DESCRIPTION OF THE TASK –
Using the listing below, print exactly everything from the line with "J a) y) := by" down to the line with "[cite: BorelJacquet1979, §4.1, §4.6] -/", both included, and nothing more.

──────

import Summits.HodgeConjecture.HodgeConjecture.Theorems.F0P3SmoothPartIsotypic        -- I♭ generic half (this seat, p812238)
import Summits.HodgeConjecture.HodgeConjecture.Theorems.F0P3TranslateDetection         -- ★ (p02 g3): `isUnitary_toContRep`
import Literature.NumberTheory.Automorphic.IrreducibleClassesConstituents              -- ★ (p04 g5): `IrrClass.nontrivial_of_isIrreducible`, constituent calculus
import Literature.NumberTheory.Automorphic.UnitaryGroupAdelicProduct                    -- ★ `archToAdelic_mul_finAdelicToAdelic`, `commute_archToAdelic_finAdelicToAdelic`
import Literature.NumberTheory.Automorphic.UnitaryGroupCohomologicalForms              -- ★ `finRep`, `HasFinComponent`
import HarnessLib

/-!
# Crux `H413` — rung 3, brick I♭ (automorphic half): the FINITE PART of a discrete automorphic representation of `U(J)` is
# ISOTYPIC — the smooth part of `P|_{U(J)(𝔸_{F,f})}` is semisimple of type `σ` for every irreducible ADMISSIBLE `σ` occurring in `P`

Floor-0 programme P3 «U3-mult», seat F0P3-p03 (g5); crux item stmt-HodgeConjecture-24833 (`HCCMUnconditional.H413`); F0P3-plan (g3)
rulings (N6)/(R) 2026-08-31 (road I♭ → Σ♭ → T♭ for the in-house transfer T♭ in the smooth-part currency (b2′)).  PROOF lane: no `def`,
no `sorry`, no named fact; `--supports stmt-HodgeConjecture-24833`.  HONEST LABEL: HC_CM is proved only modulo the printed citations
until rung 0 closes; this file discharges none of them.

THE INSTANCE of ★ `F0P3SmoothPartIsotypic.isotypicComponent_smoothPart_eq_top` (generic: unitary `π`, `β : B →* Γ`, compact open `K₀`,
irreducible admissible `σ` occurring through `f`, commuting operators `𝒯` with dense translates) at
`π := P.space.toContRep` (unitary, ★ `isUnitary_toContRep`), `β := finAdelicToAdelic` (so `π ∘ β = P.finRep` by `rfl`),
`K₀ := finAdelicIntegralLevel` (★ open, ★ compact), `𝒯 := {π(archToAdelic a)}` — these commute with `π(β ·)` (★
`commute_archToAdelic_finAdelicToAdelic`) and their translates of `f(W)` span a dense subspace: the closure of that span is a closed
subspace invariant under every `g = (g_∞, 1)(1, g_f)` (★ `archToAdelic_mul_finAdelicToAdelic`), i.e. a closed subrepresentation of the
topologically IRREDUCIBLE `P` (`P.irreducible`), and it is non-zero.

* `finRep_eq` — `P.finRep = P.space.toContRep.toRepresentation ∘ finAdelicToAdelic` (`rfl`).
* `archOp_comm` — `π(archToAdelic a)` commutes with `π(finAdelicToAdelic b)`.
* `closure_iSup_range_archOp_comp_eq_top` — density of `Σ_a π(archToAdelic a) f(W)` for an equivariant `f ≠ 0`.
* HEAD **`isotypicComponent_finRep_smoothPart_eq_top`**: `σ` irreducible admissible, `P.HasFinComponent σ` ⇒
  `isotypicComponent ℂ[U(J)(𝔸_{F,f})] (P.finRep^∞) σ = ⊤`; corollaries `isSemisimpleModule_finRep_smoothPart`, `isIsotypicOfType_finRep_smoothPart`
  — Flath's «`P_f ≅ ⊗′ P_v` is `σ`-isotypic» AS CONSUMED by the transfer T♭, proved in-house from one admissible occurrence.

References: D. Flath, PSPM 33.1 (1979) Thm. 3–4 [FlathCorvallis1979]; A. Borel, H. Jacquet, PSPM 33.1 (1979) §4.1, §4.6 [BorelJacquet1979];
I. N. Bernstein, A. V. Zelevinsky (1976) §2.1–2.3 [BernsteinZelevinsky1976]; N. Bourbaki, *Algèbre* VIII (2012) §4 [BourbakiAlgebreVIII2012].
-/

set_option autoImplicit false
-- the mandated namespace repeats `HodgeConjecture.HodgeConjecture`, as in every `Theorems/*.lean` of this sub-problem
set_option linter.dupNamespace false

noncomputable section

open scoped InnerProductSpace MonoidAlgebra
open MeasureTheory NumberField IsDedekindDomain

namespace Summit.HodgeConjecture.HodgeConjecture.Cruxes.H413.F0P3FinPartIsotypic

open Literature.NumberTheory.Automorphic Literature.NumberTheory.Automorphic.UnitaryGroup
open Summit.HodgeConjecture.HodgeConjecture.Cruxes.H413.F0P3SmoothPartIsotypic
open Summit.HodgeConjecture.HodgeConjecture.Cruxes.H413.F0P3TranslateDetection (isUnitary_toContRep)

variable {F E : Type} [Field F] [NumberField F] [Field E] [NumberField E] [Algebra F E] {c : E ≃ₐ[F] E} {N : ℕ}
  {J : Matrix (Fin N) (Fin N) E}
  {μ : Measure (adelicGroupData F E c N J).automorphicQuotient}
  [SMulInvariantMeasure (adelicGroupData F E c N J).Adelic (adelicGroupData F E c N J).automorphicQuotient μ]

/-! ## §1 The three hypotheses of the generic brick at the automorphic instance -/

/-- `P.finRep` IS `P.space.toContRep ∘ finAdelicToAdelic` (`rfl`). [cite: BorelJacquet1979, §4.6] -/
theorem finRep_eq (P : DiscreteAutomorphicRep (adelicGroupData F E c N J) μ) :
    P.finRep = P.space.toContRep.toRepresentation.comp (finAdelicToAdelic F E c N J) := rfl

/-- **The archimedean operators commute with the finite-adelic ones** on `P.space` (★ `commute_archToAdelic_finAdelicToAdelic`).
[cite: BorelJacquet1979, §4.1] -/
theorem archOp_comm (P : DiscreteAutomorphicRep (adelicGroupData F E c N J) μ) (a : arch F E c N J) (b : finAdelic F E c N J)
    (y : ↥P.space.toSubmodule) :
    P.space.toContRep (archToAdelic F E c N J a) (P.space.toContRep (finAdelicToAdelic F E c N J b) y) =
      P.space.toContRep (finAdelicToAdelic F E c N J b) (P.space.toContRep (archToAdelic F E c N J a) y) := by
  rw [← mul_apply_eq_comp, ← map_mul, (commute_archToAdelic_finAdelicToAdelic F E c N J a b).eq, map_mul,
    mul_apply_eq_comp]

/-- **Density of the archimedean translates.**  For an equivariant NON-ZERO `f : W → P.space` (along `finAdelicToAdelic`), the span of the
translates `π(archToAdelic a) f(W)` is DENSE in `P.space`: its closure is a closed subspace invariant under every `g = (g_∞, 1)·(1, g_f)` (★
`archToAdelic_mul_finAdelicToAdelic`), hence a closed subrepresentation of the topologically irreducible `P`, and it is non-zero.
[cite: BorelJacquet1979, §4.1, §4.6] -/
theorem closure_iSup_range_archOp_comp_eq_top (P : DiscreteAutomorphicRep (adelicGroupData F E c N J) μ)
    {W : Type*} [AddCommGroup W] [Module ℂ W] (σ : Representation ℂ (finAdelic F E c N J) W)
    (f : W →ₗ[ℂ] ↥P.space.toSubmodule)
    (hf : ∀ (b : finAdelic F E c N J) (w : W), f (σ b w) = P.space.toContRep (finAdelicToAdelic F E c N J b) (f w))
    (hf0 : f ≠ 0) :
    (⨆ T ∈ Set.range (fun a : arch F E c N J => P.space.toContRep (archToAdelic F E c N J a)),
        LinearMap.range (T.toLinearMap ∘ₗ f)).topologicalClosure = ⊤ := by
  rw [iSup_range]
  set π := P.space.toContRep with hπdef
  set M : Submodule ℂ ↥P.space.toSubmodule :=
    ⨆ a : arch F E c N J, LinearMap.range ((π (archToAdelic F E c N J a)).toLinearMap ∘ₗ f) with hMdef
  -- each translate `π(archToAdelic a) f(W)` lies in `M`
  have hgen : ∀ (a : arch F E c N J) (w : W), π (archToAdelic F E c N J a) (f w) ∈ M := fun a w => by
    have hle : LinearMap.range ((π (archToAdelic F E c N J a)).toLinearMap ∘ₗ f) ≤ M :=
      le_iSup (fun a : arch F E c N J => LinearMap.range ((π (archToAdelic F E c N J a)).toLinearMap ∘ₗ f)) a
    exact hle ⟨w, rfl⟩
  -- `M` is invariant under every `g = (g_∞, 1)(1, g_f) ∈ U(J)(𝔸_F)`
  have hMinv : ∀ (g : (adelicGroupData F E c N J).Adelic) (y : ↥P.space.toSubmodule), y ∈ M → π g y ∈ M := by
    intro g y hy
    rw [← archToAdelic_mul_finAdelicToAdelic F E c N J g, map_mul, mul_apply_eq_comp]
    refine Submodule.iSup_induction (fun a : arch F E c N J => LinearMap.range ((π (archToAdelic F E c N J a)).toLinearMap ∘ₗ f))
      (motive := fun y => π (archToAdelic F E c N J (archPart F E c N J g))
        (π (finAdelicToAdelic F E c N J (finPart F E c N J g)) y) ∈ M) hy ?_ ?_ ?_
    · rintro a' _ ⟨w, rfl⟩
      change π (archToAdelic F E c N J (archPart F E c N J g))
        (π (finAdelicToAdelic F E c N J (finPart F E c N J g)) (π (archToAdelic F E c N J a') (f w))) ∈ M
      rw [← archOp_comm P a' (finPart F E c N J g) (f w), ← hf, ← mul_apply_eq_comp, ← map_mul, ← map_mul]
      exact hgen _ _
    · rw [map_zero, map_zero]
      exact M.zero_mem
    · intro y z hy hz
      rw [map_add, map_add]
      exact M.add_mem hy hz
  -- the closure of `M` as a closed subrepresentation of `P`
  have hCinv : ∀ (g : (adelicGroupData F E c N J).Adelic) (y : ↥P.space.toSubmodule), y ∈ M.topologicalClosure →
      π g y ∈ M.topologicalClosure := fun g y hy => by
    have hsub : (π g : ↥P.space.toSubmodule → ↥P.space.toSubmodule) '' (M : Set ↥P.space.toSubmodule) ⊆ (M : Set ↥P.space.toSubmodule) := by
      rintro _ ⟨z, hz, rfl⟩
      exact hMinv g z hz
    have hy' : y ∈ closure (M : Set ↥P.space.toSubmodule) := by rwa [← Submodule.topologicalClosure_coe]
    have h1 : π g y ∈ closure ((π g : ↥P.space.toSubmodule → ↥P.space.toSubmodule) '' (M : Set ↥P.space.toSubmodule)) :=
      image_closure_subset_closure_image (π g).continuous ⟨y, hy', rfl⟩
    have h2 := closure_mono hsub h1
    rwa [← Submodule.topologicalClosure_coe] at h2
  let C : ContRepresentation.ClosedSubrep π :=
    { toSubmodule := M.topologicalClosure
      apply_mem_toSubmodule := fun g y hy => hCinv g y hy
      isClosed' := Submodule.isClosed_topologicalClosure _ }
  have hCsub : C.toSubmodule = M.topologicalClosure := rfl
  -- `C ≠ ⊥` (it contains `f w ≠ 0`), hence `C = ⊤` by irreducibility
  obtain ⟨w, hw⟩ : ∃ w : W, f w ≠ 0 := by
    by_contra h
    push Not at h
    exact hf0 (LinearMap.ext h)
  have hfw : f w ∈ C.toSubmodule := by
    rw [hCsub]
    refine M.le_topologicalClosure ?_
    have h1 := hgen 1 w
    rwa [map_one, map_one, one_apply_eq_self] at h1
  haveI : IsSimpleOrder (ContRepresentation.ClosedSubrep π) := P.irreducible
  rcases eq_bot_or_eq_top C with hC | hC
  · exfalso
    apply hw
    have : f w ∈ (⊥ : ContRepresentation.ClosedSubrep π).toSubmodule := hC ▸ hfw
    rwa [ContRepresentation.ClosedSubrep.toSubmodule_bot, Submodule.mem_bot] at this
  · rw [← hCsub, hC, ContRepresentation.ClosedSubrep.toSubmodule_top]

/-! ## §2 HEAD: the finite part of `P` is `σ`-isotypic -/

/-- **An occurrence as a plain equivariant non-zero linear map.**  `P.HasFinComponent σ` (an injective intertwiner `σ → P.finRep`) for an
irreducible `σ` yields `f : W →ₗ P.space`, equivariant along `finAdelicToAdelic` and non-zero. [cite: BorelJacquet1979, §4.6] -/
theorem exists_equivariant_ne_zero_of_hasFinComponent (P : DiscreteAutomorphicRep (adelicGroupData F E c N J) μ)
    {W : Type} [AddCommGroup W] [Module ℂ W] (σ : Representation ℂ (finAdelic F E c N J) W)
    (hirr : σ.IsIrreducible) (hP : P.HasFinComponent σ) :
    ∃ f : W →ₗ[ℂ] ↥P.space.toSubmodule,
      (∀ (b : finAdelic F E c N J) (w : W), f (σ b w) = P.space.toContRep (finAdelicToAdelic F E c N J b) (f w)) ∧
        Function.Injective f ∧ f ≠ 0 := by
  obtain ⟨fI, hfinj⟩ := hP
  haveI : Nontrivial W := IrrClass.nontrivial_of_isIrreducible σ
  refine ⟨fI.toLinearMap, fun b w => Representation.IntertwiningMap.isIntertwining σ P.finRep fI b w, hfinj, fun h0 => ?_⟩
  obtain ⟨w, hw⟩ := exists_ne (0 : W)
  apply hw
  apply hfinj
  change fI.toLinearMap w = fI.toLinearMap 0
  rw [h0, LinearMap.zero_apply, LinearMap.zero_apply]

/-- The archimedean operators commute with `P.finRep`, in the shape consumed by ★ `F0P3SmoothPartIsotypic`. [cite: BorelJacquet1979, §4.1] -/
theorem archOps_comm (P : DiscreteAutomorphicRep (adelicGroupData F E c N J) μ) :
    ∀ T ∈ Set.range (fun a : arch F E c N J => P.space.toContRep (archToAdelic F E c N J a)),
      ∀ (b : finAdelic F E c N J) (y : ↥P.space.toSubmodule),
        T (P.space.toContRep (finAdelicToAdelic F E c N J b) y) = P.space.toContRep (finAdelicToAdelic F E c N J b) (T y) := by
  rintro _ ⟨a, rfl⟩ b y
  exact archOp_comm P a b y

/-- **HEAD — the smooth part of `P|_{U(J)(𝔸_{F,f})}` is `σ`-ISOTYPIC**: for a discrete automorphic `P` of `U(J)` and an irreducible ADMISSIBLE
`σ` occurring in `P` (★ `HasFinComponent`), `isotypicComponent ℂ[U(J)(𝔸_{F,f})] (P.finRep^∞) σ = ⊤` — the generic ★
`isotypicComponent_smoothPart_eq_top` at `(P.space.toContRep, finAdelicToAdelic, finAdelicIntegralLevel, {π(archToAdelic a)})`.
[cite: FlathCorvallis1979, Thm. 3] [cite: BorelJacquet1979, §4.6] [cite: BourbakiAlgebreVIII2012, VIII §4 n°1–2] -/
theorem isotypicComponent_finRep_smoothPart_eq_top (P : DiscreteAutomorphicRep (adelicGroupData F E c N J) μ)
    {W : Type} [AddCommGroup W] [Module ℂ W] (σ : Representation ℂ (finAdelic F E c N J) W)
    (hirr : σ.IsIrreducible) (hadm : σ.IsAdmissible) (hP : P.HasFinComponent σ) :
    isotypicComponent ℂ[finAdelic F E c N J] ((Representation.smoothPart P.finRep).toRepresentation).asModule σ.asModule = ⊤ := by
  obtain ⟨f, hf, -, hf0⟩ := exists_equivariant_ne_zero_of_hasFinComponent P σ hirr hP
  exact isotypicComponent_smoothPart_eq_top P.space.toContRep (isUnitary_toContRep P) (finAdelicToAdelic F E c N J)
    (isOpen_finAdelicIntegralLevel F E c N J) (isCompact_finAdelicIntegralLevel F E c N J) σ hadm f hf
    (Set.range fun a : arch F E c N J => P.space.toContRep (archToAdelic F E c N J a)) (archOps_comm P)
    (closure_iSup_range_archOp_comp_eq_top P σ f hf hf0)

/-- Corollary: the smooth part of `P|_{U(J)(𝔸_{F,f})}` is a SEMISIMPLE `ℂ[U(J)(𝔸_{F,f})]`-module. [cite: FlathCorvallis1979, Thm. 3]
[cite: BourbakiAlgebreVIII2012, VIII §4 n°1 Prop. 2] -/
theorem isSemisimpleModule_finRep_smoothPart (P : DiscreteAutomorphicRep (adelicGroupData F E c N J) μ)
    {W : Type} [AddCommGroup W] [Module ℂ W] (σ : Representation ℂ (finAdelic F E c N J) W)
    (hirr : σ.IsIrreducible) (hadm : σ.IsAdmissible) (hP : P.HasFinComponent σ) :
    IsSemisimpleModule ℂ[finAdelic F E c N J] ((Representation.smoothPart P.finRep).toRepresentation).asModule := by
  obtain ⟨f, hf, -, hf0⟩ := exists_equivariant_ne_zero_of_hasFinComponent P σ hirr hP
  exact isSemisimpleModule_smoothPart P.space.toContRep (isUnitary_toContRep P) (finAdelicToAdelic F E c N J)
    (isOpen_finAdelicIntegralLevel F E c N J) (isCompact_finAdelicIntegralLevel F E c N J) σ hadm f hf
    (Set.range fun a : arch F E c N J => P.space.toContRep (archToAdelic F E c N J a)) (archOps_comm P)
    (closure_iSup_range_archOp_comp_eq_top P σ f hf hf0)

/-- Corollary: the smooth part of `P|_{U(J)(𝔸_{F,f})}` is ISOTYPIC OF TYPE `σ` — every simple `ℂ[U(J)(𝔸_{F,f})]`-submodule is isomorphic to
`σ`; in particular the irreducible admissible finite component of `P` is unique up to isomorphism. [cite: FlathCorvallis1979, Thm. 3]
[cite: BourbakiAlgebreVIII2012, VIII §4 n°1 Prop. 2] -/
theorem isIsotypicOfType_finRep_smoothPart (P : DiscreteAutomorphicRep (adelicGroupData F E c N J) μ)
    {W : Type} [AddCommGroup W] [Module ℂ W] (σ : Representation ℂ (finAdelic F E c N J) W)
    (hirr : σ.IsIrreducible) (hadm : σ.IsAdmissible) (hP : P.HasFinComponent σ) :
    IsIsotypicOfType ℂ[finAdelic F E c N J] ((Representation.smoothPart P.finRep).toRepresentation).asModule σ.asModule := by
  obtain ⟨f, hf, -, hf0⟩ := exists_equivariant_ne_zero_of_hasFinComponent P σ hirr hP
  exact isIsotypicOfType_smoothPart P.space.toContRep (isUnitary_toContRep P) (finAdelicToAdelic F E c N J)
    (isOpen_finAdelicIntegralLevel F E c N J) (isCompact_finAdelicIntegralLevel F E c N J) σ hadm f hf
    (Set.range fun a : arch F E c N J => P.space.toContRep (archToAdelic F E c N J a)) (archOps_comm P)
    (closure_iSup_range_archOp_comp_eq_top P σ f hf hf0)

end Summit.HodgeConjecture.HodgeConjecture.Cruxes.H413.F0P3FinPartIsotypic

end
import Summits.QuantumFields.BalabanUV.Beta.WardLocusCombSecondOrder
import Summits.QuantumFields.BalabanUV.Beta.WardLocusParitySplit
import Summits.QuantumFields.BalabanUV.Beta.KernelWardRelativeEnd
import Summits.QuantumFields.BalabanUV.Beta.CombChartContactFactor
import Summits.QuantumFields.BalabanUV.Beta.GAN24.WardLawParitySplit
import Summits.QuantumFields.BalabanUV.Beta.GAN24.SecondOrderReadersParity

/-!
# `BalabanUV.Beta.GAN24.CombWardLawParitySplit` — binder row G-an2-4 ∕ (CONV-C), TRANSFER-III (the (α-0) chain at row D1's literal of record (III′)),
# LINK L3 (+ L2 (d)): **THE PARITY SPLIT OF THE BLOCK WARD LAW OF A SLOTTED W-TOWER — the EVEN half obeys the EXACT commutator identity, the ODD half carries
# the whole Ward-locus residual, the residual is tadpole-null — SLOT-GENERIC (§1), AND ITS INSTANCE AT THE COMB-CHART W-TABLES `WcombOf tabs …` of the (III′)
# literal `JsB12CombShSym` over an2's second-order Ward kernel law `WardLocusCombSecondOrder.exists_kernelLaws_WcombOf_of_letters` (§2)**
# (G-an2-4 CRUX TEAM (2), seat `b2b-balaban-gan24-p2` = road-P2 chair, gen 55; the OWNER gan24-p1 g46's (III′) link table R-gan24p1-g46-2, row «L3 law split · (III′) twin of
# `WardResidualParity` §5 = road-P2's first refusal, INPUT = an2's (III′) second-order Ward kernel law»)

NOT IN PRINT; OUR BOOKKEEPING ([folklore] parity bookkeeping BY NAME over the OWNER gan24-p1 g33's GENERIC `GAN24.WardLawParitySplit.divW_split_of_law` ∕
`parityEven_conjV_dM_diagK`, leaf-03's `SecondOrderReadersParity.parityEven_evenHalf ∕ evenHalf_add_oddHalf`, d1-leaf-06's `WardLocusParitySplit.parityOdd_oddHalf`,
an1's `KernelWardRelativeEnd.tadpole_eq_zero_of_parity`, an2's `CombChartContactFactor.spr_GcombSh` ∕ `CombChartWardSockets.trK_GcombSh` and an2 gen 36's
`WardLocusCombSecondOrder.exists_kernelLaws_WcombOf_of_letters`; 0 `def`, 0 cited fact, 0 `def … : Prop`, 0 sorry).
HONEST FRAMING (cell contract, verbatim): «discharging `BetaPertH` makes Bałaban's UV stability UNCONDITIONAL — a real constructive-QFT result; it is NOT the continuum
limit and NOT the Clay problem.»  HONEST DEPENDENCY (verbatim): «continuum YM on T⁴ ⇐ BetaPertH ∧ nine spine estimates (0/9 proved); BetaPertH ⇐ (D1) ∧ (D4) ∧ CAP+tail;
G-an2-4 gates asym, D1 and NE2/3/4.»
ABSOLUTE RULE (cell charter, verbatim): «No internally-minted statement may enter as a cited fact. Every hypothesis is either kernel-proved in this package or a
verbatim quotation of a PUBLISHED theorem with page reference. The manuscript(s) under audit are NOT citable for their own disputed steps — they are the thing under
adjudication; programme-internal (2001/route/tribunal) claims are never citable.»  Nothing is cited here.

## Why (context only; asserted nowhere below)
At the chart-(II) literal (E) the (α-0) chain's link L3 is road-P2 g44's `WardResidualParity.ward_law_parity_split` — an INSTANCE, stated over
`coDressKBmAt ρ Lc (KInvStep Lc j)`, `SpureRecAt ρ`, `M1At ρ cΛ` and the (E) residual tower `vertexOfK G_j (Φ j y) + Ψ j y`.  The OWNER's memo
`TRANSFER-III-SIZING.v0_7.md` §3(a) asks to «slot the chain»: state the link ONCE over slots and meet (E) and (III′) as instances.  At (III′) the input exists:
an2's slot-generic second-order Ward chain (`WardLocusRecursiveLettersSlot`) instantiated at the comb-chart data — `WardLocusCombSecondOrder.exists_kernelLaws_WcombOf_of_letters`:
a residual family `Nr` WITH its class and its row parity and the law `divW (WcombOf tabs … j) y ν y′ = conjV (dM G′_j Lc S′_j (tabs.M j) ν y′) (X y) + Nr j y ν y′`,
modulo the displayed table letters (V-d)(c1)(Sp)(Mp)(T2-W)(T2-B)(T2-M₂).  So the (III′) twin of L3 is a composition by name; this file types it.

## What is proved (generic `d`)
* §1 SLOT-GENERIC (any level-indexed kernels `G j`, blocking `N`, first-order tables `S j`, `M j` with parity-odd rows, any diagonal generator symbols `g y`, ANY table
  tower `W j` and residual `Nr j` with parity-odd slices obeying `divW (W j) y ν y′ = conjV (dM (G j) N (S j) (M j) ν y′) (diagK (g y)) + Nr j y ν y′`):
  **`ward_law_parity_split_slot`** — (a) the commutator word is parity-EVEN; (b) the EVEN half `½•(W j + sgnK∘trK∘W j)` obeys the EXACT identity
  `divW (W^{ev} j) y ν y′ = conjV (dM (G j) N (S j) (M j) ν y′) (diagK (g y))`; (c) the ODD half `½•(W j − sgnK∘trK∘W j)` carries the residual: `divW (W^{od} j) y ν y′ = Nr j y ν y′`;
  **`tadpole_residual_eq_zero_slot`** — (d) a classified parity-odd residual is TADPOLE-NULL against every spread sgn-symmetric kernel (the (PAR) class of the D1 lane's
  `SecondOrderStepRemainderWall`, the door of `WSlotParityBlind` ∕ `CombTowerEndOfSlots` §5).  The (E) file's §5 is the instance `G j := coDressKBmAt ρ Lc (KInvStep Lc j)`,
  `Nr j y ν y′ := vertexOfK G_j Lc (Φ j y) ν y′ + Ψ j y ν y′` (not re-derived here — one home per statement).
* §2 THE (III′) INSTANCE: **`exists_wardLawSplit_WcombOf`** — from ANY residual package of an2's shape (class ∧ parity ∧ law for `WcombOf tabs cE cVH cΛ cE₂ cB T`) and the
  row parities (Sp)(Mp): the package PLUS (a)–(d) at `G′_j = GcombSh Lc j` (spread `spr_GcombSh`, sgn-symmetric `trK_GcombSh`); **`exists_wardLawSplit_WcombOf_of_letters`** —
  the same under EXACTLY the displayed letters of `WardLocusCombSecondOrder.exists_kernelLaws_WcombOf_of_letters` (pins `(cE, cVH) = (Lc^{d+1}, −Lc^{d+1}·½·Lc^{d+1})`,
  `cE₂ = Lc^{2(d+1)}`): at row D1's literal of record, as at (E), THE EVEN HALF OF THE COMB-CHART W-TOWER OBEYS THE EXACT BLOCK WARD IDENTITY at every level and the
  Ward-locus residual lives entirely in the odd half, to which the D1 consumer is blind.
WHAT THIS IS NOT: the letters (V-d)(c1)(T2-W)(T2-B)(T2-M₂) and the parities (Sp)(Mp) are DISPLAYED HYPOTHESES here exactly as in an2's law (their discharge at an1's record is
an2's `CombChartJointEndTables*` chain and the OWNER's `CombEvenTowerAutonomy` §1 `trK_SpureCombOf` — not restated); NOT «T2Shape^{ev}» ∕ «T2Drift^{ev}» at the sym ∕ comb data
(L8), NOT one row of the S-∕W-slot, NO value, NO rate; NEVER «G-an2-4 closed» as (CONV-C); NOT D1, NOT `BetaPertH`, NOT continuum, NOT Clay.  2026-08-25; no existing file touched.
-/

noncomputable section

──────

WRITTEN RESPONSE –
      P.space.toContRep (finAdelicToAdelic F E c N J b) (P.space.toContRep (archToAdelic F E c N J a) y) := by
  rw [← mul_apply_eq_comp, ← map_mul, (commute_archToAdelic_finAdelicToAdelic F E c N J a b).eq, map_mul,
    mul_apply_eq_comp]

/-- **Density of the archimedean translates.**  For an equivariant NON-ZERO `f : W → P.space` (along `finAdelicToAdelic`), the span of the
translates `π(archToAdelic a) f(W)` is DENSE in `P.space`: its closure is a closed subspace invariant under every `g = (g_∞, 1)·(1, g_f)` (★
`archToAdelic_mul_finAdelicToAdelic`), hence a closed subrepresentation of the topologically irreducible `P`, and it is non-zero.
[cite: BorelJacquet1979, §4.1, §4.6] -/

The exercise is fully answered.